(Stored data)
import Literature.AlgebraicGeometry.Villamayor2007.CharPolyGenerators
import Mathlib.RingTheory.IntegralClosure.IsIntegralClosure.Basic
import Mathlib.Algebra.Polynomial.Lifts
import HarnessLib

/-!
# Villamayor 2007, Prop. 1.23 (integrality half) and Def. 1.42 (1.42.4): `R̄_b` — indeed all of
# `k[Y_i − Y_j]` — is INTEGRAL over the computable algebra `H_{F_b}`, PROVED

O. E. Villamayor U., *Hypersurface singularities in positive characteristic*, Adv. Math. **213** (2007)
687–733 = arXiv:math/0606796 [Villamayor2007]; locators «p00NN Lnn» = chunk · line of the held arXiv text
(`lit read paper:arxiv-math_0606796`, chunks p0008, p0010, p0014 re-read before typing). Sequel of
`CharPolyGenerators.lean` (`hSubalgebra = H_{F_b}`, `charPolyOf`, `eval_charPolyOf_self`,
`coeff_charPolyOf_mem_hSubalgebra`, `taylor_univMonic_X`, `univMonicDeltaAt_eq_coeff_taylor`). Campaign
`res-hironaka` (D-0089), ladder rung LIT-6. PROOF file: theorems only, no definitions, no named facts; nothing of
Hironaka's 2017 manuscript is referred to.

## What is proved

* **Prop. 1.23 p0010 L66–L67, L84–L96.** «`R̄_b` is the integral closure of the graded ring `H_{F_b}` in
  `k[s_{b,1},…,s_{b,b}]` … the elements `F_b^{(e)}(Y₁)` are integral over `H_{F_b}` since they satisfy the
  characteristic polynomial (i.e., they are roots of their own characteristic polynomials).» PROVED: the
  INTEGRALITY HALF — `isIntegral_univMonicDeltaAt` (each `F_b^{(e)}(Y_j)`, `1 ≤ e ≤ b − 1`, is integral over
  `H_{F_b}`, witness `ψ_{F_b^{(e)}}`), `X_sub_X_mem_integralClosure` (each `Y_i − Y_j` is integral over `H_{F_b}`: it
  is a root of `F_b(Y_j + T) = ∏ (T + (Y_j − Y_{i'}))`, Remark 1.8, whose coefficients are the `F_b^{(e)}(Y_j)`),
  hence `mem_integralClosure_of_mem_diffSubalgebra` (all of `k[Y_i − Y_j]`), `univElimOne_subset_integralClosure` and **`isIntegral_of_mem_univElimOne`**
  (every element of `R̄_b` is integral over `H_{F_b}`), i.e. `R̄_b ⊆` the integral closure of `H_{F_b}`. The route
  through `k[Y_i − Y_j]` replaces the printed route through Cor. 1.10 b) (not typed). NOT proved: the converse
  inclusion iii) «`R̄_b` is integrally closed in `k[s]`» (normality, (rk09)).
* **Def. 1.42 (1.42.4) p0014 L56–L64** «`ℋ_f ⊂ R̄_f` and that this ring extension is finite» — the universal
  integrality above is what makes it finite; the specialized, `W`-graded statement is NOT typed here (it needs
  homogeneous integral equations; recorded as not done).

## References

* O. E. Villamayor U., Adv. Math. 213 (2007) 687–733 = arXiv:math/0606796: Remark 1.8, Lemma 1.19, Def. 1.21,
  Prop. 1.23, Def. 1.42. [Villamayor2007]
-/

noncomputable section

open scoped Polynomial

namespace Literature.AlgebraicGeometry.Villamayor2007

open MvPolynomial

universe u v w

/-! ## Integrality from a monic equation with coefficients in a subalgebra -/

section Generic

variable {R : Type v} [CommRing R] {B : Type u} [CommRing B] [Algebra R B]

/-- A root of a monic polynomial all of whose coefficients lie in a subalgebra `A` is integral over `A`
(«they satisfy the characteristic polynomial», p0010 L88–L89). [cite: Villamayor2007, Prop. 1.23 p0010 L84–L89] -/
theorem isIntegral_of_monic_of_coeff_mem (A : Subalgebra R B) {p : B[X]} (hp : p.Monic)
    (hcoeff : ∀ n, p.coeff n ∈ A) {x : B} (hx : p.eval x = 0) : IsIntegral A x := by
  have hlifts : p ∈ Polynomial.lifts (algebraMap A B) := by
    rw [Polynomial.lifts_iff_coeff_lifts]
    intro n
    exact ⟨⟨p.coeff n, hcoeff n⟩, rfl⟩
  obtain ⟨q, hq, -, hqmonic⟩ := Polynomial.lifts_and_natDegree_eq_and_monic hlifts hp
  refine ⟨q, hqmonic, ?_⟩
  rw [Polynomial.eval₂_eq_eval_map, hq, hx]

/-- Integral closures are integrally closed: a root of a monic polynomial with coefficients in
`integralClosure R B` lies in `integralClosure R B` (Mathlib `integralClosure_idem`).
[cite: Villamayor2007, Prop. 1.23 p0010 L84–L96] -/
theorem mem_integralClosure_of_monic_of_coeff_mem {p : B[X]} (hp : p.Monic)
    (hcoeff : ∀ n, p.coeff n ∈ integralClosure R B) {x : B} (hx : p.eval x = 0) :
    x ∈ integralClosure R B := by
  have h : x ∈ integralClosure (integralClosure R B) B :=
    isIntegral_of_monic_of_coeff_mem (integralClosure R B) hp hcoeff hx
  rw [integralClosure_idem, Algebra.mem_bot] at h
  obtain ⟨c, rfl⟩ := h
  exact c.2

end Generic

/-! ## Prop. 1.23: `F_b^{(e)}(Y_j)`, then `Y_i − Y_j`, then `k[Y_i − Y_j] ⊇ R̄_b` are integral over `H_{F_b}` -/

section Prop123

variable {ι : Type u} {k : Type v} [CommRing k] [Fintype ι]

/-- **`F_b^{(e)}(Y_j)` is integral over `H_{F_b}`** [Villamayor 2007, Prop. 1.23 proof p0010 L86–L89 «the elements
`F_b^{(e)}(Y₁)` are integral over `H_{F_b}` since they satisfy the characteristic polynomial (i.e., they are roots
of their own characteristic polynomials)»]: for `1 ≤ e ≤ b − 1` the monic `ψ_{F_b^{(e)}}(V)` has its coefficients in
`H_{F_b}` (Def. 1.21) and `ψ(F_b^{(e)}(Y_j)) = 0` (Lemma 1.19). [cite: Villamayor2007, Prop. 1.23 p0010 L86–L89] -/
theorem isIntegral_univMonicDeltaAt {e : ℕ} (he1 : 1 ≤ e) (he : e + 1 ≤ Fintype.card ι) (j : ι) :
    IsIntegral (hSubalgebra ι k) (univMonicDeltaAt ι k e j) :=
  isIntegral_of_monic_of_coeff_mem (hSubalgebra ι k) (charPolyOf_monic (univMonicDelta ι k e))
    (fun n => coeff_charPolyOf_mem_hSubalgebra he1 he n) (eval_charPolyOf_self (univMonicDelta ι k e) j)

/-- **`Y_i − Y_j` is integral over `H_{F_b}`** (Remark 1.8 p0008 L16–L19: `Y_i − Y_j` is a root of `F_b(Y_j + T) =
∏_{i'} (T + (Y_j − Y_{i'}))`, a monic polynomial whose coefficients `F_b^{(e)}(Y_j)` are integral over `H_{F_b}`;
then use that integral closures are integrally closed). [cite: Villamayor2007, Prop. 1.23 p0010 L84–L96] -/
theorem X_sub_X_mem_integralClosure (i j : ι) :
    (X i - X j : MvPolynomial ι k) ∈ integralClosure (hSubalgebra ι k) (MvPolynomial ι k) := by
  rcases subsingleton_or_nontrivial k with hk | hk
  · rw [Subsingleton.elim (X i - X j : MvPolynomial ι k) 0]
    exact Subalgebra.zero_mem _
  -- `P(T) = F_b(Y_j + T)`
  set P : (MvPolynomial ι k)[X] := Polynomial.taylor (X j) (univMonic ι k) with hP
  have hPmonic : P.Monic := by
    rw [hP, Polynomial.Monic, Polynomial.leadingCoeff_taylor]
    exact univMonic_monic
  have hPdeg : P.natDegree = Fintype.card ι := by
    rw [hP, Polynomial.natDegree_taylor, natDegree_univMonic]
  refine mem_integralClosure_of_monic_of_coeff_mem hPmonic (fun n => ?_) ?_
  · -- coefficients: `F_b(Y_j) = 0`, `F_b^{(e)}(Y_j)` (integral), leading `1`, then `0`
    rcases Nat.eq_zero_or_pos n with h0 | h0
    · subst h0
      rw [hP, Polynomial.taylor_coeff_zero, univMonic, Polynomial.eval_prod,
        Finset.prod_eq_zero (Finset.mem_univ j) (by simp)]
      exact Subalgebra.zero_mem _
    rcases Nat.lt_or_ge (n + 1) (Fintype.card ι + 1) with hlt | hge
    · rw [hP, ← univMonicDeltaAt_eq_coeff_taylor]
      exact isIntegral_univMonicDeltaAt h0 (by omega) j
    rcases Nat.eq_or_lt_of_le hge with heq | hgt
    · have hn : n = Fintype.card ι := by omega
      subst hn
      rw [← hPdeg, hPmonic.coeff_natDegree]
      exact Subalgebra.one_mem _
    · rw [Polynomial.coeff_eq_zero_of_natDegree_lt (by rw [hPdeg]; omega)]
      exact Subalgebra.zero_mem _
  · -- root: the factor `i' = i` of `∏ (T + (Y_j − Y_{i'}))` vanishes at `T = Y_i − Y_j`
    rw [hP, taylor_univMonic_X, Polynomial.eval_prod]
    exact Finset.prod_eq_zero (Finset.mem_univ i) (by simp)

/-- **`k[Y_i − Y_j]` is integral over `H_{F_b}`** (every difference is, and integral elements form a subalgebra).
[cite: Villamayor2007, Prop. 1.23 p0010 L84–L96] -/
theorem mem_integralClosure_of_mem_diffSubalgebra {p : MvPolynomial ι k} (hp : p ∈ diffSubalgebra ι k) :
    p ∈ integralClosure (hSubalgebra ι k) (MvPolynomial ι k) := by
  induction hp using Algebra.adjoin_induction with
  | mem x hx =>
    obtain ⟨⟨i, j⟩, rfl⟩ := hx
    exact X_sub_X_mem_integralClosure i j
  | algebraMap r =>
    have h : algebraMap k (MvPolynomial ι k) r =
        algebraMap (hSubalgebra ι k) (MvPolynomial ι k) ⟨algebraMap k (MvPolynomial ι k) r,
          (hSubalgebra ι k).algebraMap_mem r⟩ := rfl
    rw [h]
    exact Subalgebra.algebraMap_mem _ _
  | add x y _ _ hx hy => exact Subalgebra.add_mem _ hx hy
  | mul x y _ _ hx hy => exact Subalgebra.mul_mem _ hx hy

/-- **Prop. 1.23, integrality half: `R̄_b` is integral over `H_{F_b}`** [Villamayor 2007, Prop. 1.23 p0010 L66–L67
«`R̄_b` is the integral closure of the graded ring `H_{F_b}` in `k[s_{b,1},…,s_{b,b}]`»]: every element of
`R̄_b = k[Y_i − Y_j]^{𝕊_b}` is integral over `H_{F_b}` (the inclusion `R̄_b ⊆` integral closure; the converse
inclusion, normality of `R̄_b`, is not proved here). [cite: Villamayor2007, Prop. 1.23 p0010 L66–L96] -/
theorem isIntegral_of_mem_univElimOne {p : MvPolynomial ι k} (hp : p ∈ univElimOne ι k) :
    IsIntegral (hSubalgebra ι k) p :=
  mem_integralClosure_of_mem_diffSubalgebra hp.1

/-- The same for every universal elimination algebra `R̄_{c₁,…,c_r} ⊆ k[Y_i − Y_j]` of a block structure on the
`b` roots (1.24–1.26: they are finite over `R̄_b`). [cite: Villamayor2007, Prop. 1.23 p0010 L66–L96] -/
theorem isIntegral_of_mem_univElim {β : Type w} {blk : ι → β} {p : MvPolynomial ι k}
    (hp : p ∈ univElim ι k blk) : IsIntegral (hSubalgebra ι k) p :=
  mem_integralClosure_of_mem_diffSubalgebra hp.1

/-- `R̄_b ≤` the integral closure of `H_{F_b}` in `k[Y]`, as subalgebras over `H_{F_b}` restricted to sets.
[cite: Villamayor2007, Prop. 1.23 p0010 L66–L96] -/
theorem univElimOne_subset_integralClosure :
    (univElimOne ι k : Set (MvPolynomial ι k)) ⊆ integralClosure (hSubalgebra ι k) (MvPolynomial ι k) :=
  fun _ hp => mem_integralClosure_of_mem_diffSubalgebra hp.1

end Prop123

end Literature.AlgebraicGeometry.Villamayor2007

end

**Work instructions**
Take every line above where "refine" appears and copy it.

**Reply to the task**
  refine ⟨q, hqmonic, ?_⟩
  refine mem_integralClosure_of_monic_of_coeff_mem hPmonic (fun n => ?_) ?_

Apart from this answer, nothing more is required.